Очень маленькие трагедии - страница 4



Так ехал он пару часов по одной из живописнейших в мире дорог и ни о чем особенном не думал. Впереди показался указатель «Ананурская крепость», и огромный автобус затормозил и въехал на туристическую стоянку. Саша тоже остановился. «Обратите внимание, – услышал он. – Ананурская крепость, построена в шестнадцатом веке». «Вот это да! – сказал себе Саша. – Мне уже тридцать лет, а я еще ни разу не видел крепости шестнадцатого века!» И он пошел вслед за экскурсоводом, радостно впитывая историко-романтические бредни, так любимые всеми туристами на свете. Потом вся группа и Саша пообедали.

На часах было около трех, и Саша подумал: «А нафига сейчас пилить к Толику? Может, его и нет вовсе? Может, он в командировке?» И Саша повернул домой. Он вернулся в прекрасном настроении и охотно рассказал жене и мне обо всех своих впечатлениях.

На работе сильно не удивились. Саша служил там зитц-председателем. У него была большими трудами заработанная справка, свидетельствующая о том, что он шизофреник. Таким образом, если бы ОБХСС, несмотря на регулярные подати, которые это заведение, крывшее коммунальные крыши скверным шифером, им платило, всё-таки пришел с проверкой, – заведующий (Саша) не подлежал уголовной ответственности, а бухгалтеру пришлось бы выкручиваться, как умеет.

Справка эта дарила Саше невиданную в Советском Союзе личную свободу, но была в ней и одна червоточинка: шизофреникам не давали водительских прав. Что ж – Саша очень успешно на протяжении пятнадцати лет ездил без прав. Он клал под заднее стекло полковничью фуражку и уверял, что армейских полковников ГАИ не останавливает. Не стану спорить – ему было виднее.

Потом мы все переехали в Израиль, и Саша срежиссировал себе еще много разнообразных захватывающих приключений.

Он умер пять лет назад. Упал на улице – и умер. Тучный одинокий больной религиозный старик пятидесяти шести лет.

Шить сарафаны и легкие платья из ситца

Я помню себя с трех-четырех лет. Я стояла в нарядном белом крепдешиновом платьице с вышитыми на нем бабочками, а тугая кудряшка падала мне на лоб. Папа фотографировал меня. Тогда я еще любила фотоаппараты, и мне ужасно нравилось название «Зоркий». Удивительно, что эта фотография сохранилась. И трижды удивительно, что я помню это платье и узнала бы его из сотни других. Все-таки одежда очень важна для женщины…

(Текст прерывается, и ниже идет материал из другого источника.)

/-- `imageStepC κ c d c₂ K M₀ M₁ ≤ α₁(κ, c, j, K, M₁) + p M₀` for `|d| ≤ 1`, `|c₂| ≤ j`
(`p = 128κ²/c⁴`). [folklore] -/
theorem imageStepC_le_of_abs_le {κ c d c₂ K M₀ M₁ j : ℝ} (hκ : 0 ≤ κ) (hd : |d| ≤ 1) (hc₂ : |c₂| ≤ j) :
    imageStepC κ c d c₂ K M₀ M₁ ≤
      (K * (3 * Real.sqrt κ + 5 + 2 * κ * Real.sqrt κ) + 3 * j * (128 * κ ^ 2 / c ^ 4) +
        2 * M₁ * Real.sqrt (128 * κ ^ 2 / c ^ 4) + Real.sqrt κ * Real.sqrt (128 * κ ^ 2 / c ^ 4) +
        j * κ * Real.sqrt (128 * κ ^ 2 / c ^ 4)) + 128 * κ ^ 2 / c ^ 4 * M₀ := by
  rw [imageStepC]
  have hp : 0 ≤ 128 * κ ^ 2 / c ^ 4 := by positivity
  have hsp : 0 ≤ Real.sqrt (128 * κ ^ 2 / c ^ 4) := Real.sqrt_nonneg _
  have hs : 0 ≤ Real.sqrt κ := Real.sqrt_nonneg _
  have e1 := mul_le_mul_of_nonneg_right hc₂ hp
  have e2 := mul_le_mul_of_nonneg_right hd (mul_nonneg hs hsp)
  have e3 := mul_le_mul_of_nonneg_right hc₂ (mul_nonneg hκ hsp)
  nlinarith [e1, e2, e3]
/-- **Harvey 2021, Lemma 3.3** (journal) = Lemma 12 (arXiv) (Lehman's lemma in Harvey's form):
let `p, q, r` be positive integers and `N = pq` with `(N/r)^{1/2} ≤ p < N^{1/2}`; then there are
positive integers `a, b` with `ab ≤ r` such that
`0 ≤ aq + bp − (4abN)^{1/2} < N^{1/2} / (4 r (ab)^{1/2})`.
Proof as printed: Dirichlet's approximation theorem (Hardy–Wright Thm 36; Mathlib
`Real.exists_int_int_abs_mul_sub_le`) applied to `ξ = p/q` and `n = ⌊B⌋`, `B = (qr/p)^{1/2}`,
gives `a/b` with `1 ≤ b ≤ n` and `|a/b − p/q| < 1/(Bb)`; then `a > 0`, `ab ≤ r`, and the
AM–GM estimate (`lehman_core`). [cite: Harvey2021, Lem. 3.3 (arXiv Lem. 12)] -/
theorem lemma33_lehman {N p q r : ℕ} (hp : 0 < p) (hq : 0 < q) (hr : 0 < r) (hN : N = p * q)
    (hlow : Real.sqrt (N / r) ≤ p) (hup : (p : ℝ) < Real.sqrt N) :
    ∃ a b : ℕ, 0 < a ∧ 0 < b ∧ a * b ≤ r ∧
      0 ≤ (a * q + b * p : ℝ) - Real.sqrt (4 * (a * b) * N) ∧
      (a * q + b * p : ℝ) - Real.sqrt (4 * (a * b) * N) <
        Real.sqrt N / (4 * r * Real.sqrt (a * b)) := by
  subst hN
  push_cast at hlow hup ⊢
  have hp' : (0 : ℝ) < p := by exact_mod_cast hp
  have hq' : (0 : ℝ) < q := by exact_mod_cast hq
  have hr' : (0 : ℝ) < r := by exact_mod_cast hr
  have hq0 : (q : ℝ) ≠ 0 := hq'.ne'
  -- `p < q` and `q ≤ p r`
  have hpq : (p : ℝ) < q := by
    have h := (Real.lt_sqrt hp'.le).1 hup
    nlinarith
  have hqpr : (q : ℝ) ≤ p * r := by
    have h := (Real.sqrt_le_left hp'.le).1 hlow
    rw [div_le_iff₀ hr'] at h
    nlinarith
  -- `B = √(qr/p) ≥ 1`, `n = ⌊B⌋ ≥ 1`
  obtain ⟨B, hB⟩ : ∃ B : ℝ, B = Real.sqrt (q * r / p) := ⟨_, rfl⟩
  have hBpos : 0 < B := by rw [hB]; exact Real.sqrt_pos.2 (by positivity)
  have hB2 : B ^ 2 = q * r / p := by rw [hB]; exact Real.sq_sqrt (by positivity)
  have hB2' : (p : ℝ) * B ^ 2 = q * r := by rw [hB2]; field_simp
  have hB1 : 1 ≤ B := by
    rw [hB, Real.le_sqrt' one_pos, one_pow, le_div_iff₀ hp']
    nlinarith
  obtain ⟨n, hn⟩ : ∃ n : ℕ, n = ⌊B⌋₊ := ⟨_, rfl⟩
  have hn1 : 0 < n := by rw [hn]; exact Nat.floor_pos.2 hB1
  have hnB : (n : ℝ) ≤ B := by rw [hn]; exact Nat.floor_le hBpos.le
  have hBn : B < n + 1 := by rw [hn]; exact Nat.lt_floor_add_one B
  -- `q ≤ p B`, i.e. `1/B ≤ p/q`
  have hqpB : (q : ℝ) ≤ p * B := by
    have h1 : (q : ℝ) ^ 2 ≤ (p * B) ^ 2 := by nlinarith
    exact (sq_le_sq₀ hq'.le (by positivity)).1 h1
  have hxi : 1 / B ≤ (p : ℝ) / q := by
    rw [div_le_div_iff₀ hBpos hq', one_mul]
    exact hqpB
  -- Dirichlet's approximation theorem for `ξ = p/q`
  obtain ⟨j, k, hk0, hkn, hjk⟩ := Real.exists_int_int_abs_mul_sub_le ((p : ℝ) / q) hn1
  have hlt : |(k : ℝ) * (p / q) - j| < 1 / B :=
    hjk.trans_lt (one_div_lt_one_div_of_lt hBpos hBn)
  have habs := abs_lt.1 hlt
  have hk1 : (1 : ℝ) ≤ k := by exact_mod_cast hk0
  have hkB : (k : ℝ) ≤ B := le_trans (by exact_mod_cast hkn) hnB
  have hξ : (0 : ℝ) < p / q := div_pos hp' hq'
  have hjpos : (0 : ℝ) < j := by
    have : (p : ℝ) / q ≤ k * (p / q) := le_mul_of_one_le_left hξ.le hk1
    linarith [habs.2]
  have hj0 : (0 : ℤ) < j := by exact_mod_cast hjpos
  -- pass to natural numbers `a = j`, `b = k`
  lift j to ℕ using hj0.le
  lift k to ℕ using hk0.le
  push_cast at habs hlt hk1 hkB hjpos hj0 hk0
  have hk0' : (0 : ℝ) < k := by exact_mod_cast hk0
  refine ⟨j, k, by exact_mod_cast hj0, by exact_mod_cast hk0, ?_, ?_⟩
  · -- `ab ≤ r`: `jk < (k p/q + 1/B) k = k² p/q + k/B ≤ B² p/q + 1 = r + 1`
    have hlt' : (j : ℝ) * k < r + 1 := by
      have h1 : (j : ℝ) < k * (p / q) + 1 / B := by linarith [habs.1]
      calc (j : ℝ) * k < (k * (p / q) + 1 / B) * k := mul_lt_mul_of_pos_right h1 hk0'
        _ = k ^ 2 * (p / q) + k / B := by ring
        _ ≤ B ^ 2 * (p / q) + 1 := by
            gcongr
            rwa [div_le_one hBpos]
        _ = r + 1 := by rw [hB2]; field_simp
    have h2 : j * k < r + 1 := by exact_mod_cast hlt'
    omega
  · -- the two inequalities, from `lehman_core` with `x = j`, `y = k`
    have hd : |(k : ℝ) * p - j * q| < q / B := by
      have h1 : |((k : ℝ) * (p / q) - j) * q| < 1 / B * q := by
        rw [abs_mul, abs_of_pos hq']
        exact mul_lt_mul_of_pos_right hlt hq'
      have h2 : ((k : ℝ) * (p / q) - j) * q = k * p - j * q := by
        rw [sub_mul, mul_assoc, div_mul_cancel₀ _ hq0]
      have h3 : 1 / B * (q : ℝ) = q / B := by ring
      rwa [h2, h3] at h1
    exact lehman_core hp' hq' hr' hjpos hk0' hBpos hB2' hd

/-! ### §4: the congruences behind Algorithms 1 and 2 -/

/-- The congruence driving the main search (proof of **Prop. 4.2** = arXiv Prop. 15, following
Hittmeir and Lehman): for a prime `p`, `N = pq` and any `α`, `α^{aq+bp} = α^{aN+b}` in `ℤ/p`,
"since `p ≡ 1 (mod p−1)` and `α^{p−1} ≡ 1 (mod p)`" — here from `α^p = α` (`ZMod.pow_card`),
so no coprimality hypothesis is needed. [cite: Harvey2021, proof of Prop. 4.2 (arXiv Prop. 15)] -/
theorem pow_aq_add_bp {p : ℕ} [Fact p.Prime] (q a b : ℕ) (α : ZMod p) :
    α ^ (a * q + b * p) = α ^ (a * (p * q) + b) := by
  have h1 : ∀ m : ℕ, α ^ (m * p) = α ^ m := fun m => by rw [pow_mul, ZMod.pow_card]
  calc α ^ (a * q + b * p) = α ^ (a * q) * α ^ (b * p) := pow_add _ _ _
    _ = α ^ (a * q * p) * α ^ b := by rw [h1 b, h1 (a * q)]
    _ = α ^ (a * (p * q) + b) := by rw [← pow_add]; ring_nf

/-- The gcd criterion behind Algorithm 1 (**Prop. 4.1** = arXiv Prop. 14, correctness): for
`N = pq` with `p, q` prime and integers `β, v₁, …, vₙ`, the product `f(β) = ∏ₕ (β − vₕ)` has a
nontrivial gcd with `N` — `gcd(f(β), N) ≠ 1` — iff some `vₕ ≡ β` modulo `p` or modulo `q`.
[cite: Harvey2021, Prop. 4.1 (arXiv Prop. 14)] -/
theorem gcd_prod_sub_ne_one_iff {p q : ℕ} (hp : p.Prime) (hq : q.Prime) {ι : Type*}
    (s : Finset ι) (v : ι → ℤ) (β : ℤ) :
    Int.gcd (∏ h ∈ s, (β - v h)) (p * q) ≠ 1 ↔
      ∃ h ∈ s, (p : ℤ) ∣ β - v h ∨ (q : ℤ) ∣ β - v h := by
  have hp' : Prime (p : ℤ) := Nat.prime_iff_prime_int.1 hp
  have hq' : Prime (q : ℤ) := Nat.prime_iff_prime_int.1 hq
  rw [Ne, ← Int.isCoprime_iff_gcd_eq_one, IsCoprime.mul_right_iff, not_and_or]
  have key : ∀ {r : ℤ}, Prime r →
      (¬IsCoprime (∏ h ∈ s, (β - v h)) r ↔ ∃ h ∈ s, r ∣ β - v h) := by
    intro r hr
    rw [isCoprime_comm, hr.coprime_iff_not_dvd, not_not]
    exact hr.dvd_finsetProd_iff _
  rw [key hp', key hq']
  constructor
  · rintro (⟨h, hh, hd⟩ | ⟨h, hh, hd⟩)
    exacts [⟨h, hh, Or.inl hd⟩, ⟨h, hh, Or.inr hd⟩]
  · rintro ⟨h, hh, hd | hd⟩
    exacts [Or.inl ⟨h, hh, hd⟩, Or.inr ⟨h, hh, hd⟩]

/-- Step (3c) of Algorithm 1 (proof of **Prop. 4.1** = arXiv Prop. 14): if `N ∣ f(β) = ∏ₕ (β − vₕ)`,
i.e. the product vanishes in `ℤ/N` (`N > 1`), then some factor `β − vₕ` is a non-unit of `ℤ/N`
(a product of units is a unit), so one of the gcds `gcd(N, vₕ − β)` is nontrivial — it is not
`N` because `vₕ ≠ β` in `ℤ/N` by the precondition of the algorithm.
[cite: Harvey2021, proof of Prop. 4.1 (arXiv Prop. 14)] -/
theorem exists_not_isUnit_of_prod_eq_zero {N : ℕ} (hN : 1 < N) {ι : Type*} (l : List ι)
    (v : ι → ZMod N) (β : ZMod N) (h0 : (l.map fun h => β - v h).prod = 0) :
    ∃ h ∈ l, ¬IsUnit (β - v h) := by
  haveI : Nontrivial (ZMod N) := ZMod.nontrivial_iff.2 hN.ne'
  by_contra hall
  have hall' : ∀ h ∈ l, IsUnit (β - v h) := by simpa using hall
  have hu : IsUnit (l.map fun h => β - v h).prod :=
    List.prod_isUnit_iff.2 fun x hx => by
      obtain ⟨h, hh, rfl⟩ := List.mem_map.1 hx
      exact hall' h hh
  rw [h0] at hu
  exact not_isUnit_zero hu

end Harvey2021

end Literature.Computability.Cryptography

Следующее платье, которое мне запомнилось, было сшито из темно-синего ситца с белыми точечками. Оно было туго перетянуто на животе (лет через десять это место можно было бы назвать талией) десятком тоненьких резиночек, которые отчетливо отделяли верхнюю часть с рукавчиками фонариком от юбочки «клеш». Если покрутиться, то юбочка сначала приподнималась, а потом вообще становилась горизонтальной, как пачка у фарфоровой Улановой, которая стояла у бабушки на буфете. Статуэтка была маленькой и манила мои жадные детские ручки подержать ее, потискать и еще как-нибудь выразить мою любовь и восхищение. Иногда мне это разрешали.

Важное платье, которое я запомнила на всю жизнь, – моя первая школьная форма. Куплена она была в Москве, разумеется, на вырост, так что была намного ниже колена. Юбку укоротили и выпускали каждый год, но плечи, рукава и талия не имели ко мне ровно никакого отношения, что было и не очень важно, так как поверх коричневого платья носился черный шерстяной фартук. Завидная принадлежность московской формы. Тбилисские шились из полупрозрачного нейлона, что ли? – если его тогда уже придумали. Был, конечно, и белый фартук. Казался мне невероятно красивым. Однако, нарядившись по большим праздникам в парадную форму с белыми бантиками в косичках, я всегда поражалась тому, как мало мое отображение в зеркале соответствует воображаемому образу девочки из «Пионерской правды». Белый фартук не стоял торчком, несмотря на крахмал, бантики имели самый поникший вид – то ли ленты были не те, то ли искусство вязать роскошные многолепестковые банты, как у других девочек, было незнакомо моей маме… И галстук из какой-то красной хлопчатой ткани изумлял своим безобразием. Только в шестом классе я обзавелась алым шелковым галстуком, который можно было завязать как следует, чтобы свисающие уголки не топорщились жалко и неуклюже, а покойно лежали на пионерской груди. Как повяжешь галстук – береги его.